スケジュールを組み立てられないという人は、前の日から「明日達成すべきこと」の目標を設定しましょう。それがあれば、自ずとやるべき行動が見えてきます。

大阿闍梨、仙台慈眼寺住職 塩沼亮潤氏
大阿闍梨、仙台慈眼寺住職 塩沼亮潤氏

私の場合、若いときから「世界一の宗教者になりたい」という夢を持っていたので、常にやるべきことだらけでボーッとしているヒマがありません。だからコロナ禍で行動が制限されても、生活スタイルは何も変わりませんでした。

次に「行動」をどうすればいいかというと、周りに人がいないときこそ、より規則正しく生活して、自分を律するように心がけましょう。テレビを観るときは寝転がらずにきちんと座る。読書も床が畳だったら正座して読む。身の回りの整理整頓をして、いらない物はすぐに捨てる。こうした行動を私は「慎独」と呼んでいます。人が見ているところだけカッコつけて、見ていないところでだらしなく過ごしていたら、自分にウソをついているようで自信が持てません。思い切ってオンとオフの切り分けをなくして、「常に素のままだから全部見てくれ!」というスタンスで過ごすと、ストレスがなくなります。

「そんなことは自分にはできない」と思う人がいるかもしれませんが、そんなに難しいことではありません。

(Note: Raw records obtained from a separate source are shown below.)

import Summits.QuantumAdvantage.QuantumAdvantage.Theorems.CubicForrelationNearExactIsExactTwelveTypeOWindow
import Summits.QuantumAdvantage.QuantumAdvantage.Theorems.CubicForrelationNearExactIsExactTwelveLevelSixEngine
import Summits.QuantumAdvantage.QuantumAdvantage.Theorems.CubicForrelationNearExactIsExactTwelveLevelFiveEngine

/-!
# Crux `CubicForrelation.NearExactIsExact` (stmt-QuantumAdvantage-14043) — n = 12: `Φ ≥ 953/1024 ⇒ Φ = 1`, i.e. `θ₁₂ < 953/1024`

Certificate seat `b2b-cforr-cert` (gen 13).  HONEST FRAMING: a kernel-checked, DECIDABLE VERDICT about the finite slice `n = 12` of the crux
(cubic Boolean pairs on 12 bits) — NOT summit progress.  The crux asks for one `θ < 1` isolating exactness on EVERY even number of bits; this
file only shrinks the undecided window at `n = 12` to `[912, 953)/1024` (from `[912, 960)/1024`, `theta_twelve_halfopen`, and `[912, 955)/1024`,
`theta_twelve_halfopen_955`): the seven values `953/1024, …, 959/1024` are NOT Forrelation values of cubic pairs on 12 bits.

THEOREMS: `isolation_twelve_953`, `theta_twelve_lt_953`, `theta_twelve_halfopen_953`, `no_window_twelve_953` (and `tw_isolation_953` at `Fin (6+6)`).

Assembly: `Φ ≥ 953/1024 > 59/64` forces `W_g ∈ 32ℤ` (`to12_window_typeE`, gen 12); a level-5 side (`W_g/32` odd somewhere) is
`tw5_levelFive_window_all`, a level-`≥ 6` side is `tw6_levelSix_window_all`.  Both are ONE-SIDED in the partner (only `f` cubic is used) and
end with the `fl1` engine: once the wild part of the residual is shown to be even (wild-point parity + Reed–Muller on the abstract flat, and at
level 6 the Pfaffian parity `ws_sum4_mod8`), the sign digit satisfies (H3)/(H4), `fl1_flat_l1` bounds the `L¹` norm of its transform by `2¹³`,
and the pairing identity contradicts the budget.

WHAT IS OPEN at `n = 12` after this file: `θ₁₂ ∈ [912/1024, 953/1024)`.  At `952/1024` (slack `8` units) a 6-flat of odd wild points (level 5:
32 points of cost 8; level 6: the off-flat residual with `16` points of cost `4`, or `8 ∣ e ≠ 0` at one point) becomes affordable and passes
every step used here; it needs a new input.

References: Ax (1964) / McEliece (1972); Hou (1998); Kasami–Tokura (1970); MacWilliams–Sloane (1977) Ch. 13–15; Carlet (2021); O'Donnell
(2014) §3.3.  Everything below is proved from Mathlib and the tree; axioms are the standard three.
-/

set_option linter.dupNamespace false -- D-0017: single-problem summit ⇒ `QuantumAdvantage.QuantumAdvantage` by design

noncomputable section

namespace Summit.QuantumAdvantage.QuantumAdvantage.Theorems.CubicForrelation.NearExactIsExact

open Finset
open Literature.Computability.QuantumComplexity
open Literature.Computability.QuantumComplexity.DerivativeWalsh (W)

/-! ### Assembly: `Φ ≥ 953/1024 ⇒ Φ = 1` on 12 bits -/

/-- **`Φ ≥ 953/1024 ⇒ Φ = 1` for cubic pairs on `6 + 6` bits.**  Type O is excluded above `59/64` (`to12_window_typeE`), so the spectrum of
`g` lies in `32ℤ`; a level-5 side is handled by `tw5_levelFive_window_all`, a level-`≥ 6` side by `tw6_levelSix_window_all`.  NOT summit
progress. [this work] -/
theorem tw_isolation_953 (f g : (Fin (6 + 6) → Bool) → Bool) (hf : IsDegLeFun 3 f) (hg : IsDegLeFun 3 g)
    (hΦ : (953 / 1024 : ℝ) ≤ forrelation f g) : forrelation f g = 1 := by
  have hlo : (59 / 64 : ℝ) < forrelation f g := by linarith
  obtain ⟨hgE, -⟩ := to12_window_typeE f g hf hg hlo
  choose u' hu' using hgE
  have hu'5 : ∀ x, W (fun y => signOf (g y)) x = (2 : ℝ) ^ 5 * (u' x : ℝ) := fun x => (hu' x).trans (by norm_num)
  by_cases hodd : ∃ x, Odd (u' x)
  · exact tw5_levelFive_window_all f g hf hg u' hu'5 hodd hΦ
  · push Not at hodd
    have hu6 := tw_level_up g u' hu'5 hodd
    exact tw6_levelSix_window_all f g hf hg (fun x => u' x / 2) (fun x => (hu6 x).trans (by norm_num)) hΦ

/-- **On 12 bits, `Φ ≥ 953/1024 ⇒ Φ = 1`** for all cubic `f, g : 𝔽₂¹² → 𝔽₂` (at the literal type `Fin 12`).  The tree had `960/1024 = 15/16`
(`isolation_twelve_closed`) and `955/1024` (`isolation_twelve_955`); the seven values `953/1024, …, 959/1024` are excluded.  A kernel-checked,
decidable verdict about the finite slice `n = 12`; NOT summit progress. [this work] -/
theorem isolation_twelve_953 : ∀ f g : (Fin 12 → Bool) → Bool, IsDegLeFun 3 f → IsDegLeFun 3 g →
    (953 / 1024 : ℝ) ≤ forrelation f g → forrelation f g = 1 :=
  fun f g hf hg h => tw_isolation_953 f g hf hg h

/-- **`θ₁₂ < 953/1024`.** NOT summit progress. [this work] -/
theorem theta_twelve_lt_953 : ∃ θ : ℝ, θ < 953 / 1024 ∧ ∀ f g : (Fin 12 → Bool) → Bool, IsDegLeFun 3 f → IsDegLeFun 3 g →
    θ < forrelation f g → forrelation f g = 1 :=
  fb_theta_lt_of_closed (n := 12) _ isolation_twelve_953

/-- **`θ₁₂ ∈ [57/64, 953/1024)`** (the tree had `[57/64, 15/16)`, then `[57/64, 955/1024)`). NOT summit progress. [this work] -/
theorem theta_twelve_halfopen_953 : ∃ θ₀ : ℝ, 57 / 64 ≤ θ₀ ∧ θ₀ < 953 / 1024 ∧
    IsLeast {θ : ℝ | ∀ f g : (Fin 12 → Bool) → Bool, IsDegLeFun 3 f → IsDegLeFun 3 g →
      θ < forrelation f g → forrelation f g = 1} θ₀ := by
  obtain ⟨θ₀, hθ₀⟩ := theta_exists 12
  obtain ⟨θ', hθ', hiso⟩ := theta_twelve_lt_953
  exact ⟨θ₀, theta_twelve_bounds.2 θ₀ hθ₀.1, lt_of_le_of_lt (hθ₀.2 hiso) hθ', hθ₀⟩

/-- **No cubic pair on 12 bits has `Φ ∈ [953/1024, 1)`** — in particular none of the values `953/1024, …, 959/1024`. NOT summit progress.
[this work] -/
theorem no_window_twelve_953 : ¬ ∃ f g : (Fin 12 → Bool) → Bool, IsDegLeFun 3 f ∧ IsDegLeFun 3 g ∧
    (953 / 1024 : ℝ) ≤ forrelation f g ∧ forrelation f g < 1 := by
  rintro ⟨f, g, hf, hg, hlo, hlt⟩
  have h := isolation_twelve_953 f g hf hg hlo
  linarith


end Summit.QuantumAdvantage.QuantumAdvantage.Theorems.CubicForrelation.NearExactIsExact

end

人間は「怠け癖」と「努力癖」の狭間で生きています。そしてほとんどの人は、怠け癖に向かってしまうものです。きびしいことを体験するより、楽をしていたいですから。でも、そこで心の方向を努力癖に向けようとするのです。頑張りすぎると心身がバテて続きませんから、怠け癖と努力癖の真ん中よりやや努力癖寄りぐらいでかまいません。それを続けていると、だんだん努力癖が身について、そのリズムで生きていると、とても心地よくスッキリとするものです。

本当の修行は山ではなく里にある

お坊さんはなぜきびしい修行をするのでしょうか。お坊さんは自分より年長者の悩みに対応することがあります。そこで人生の先生として何かを教え伝えるためには、一般の方が一生涯で会得する人生の行を、一定の期間で会得しなければなりません。そこで強いプレッシャーとストレスをかけて成長すべく、きびしい修行をするのです。

といっても、坐禅や滝行といった苦行が、修行のすべてではありません。苦しいことに耐えたから悟れるものではない。それぞれに与えられた立場でそれぞれに与えられた役目を果たしていくなかでも、多くのことを感じて悟ることができます。そう考えると、ビジネスマンも主婦も、みなさん人生という修行なんです。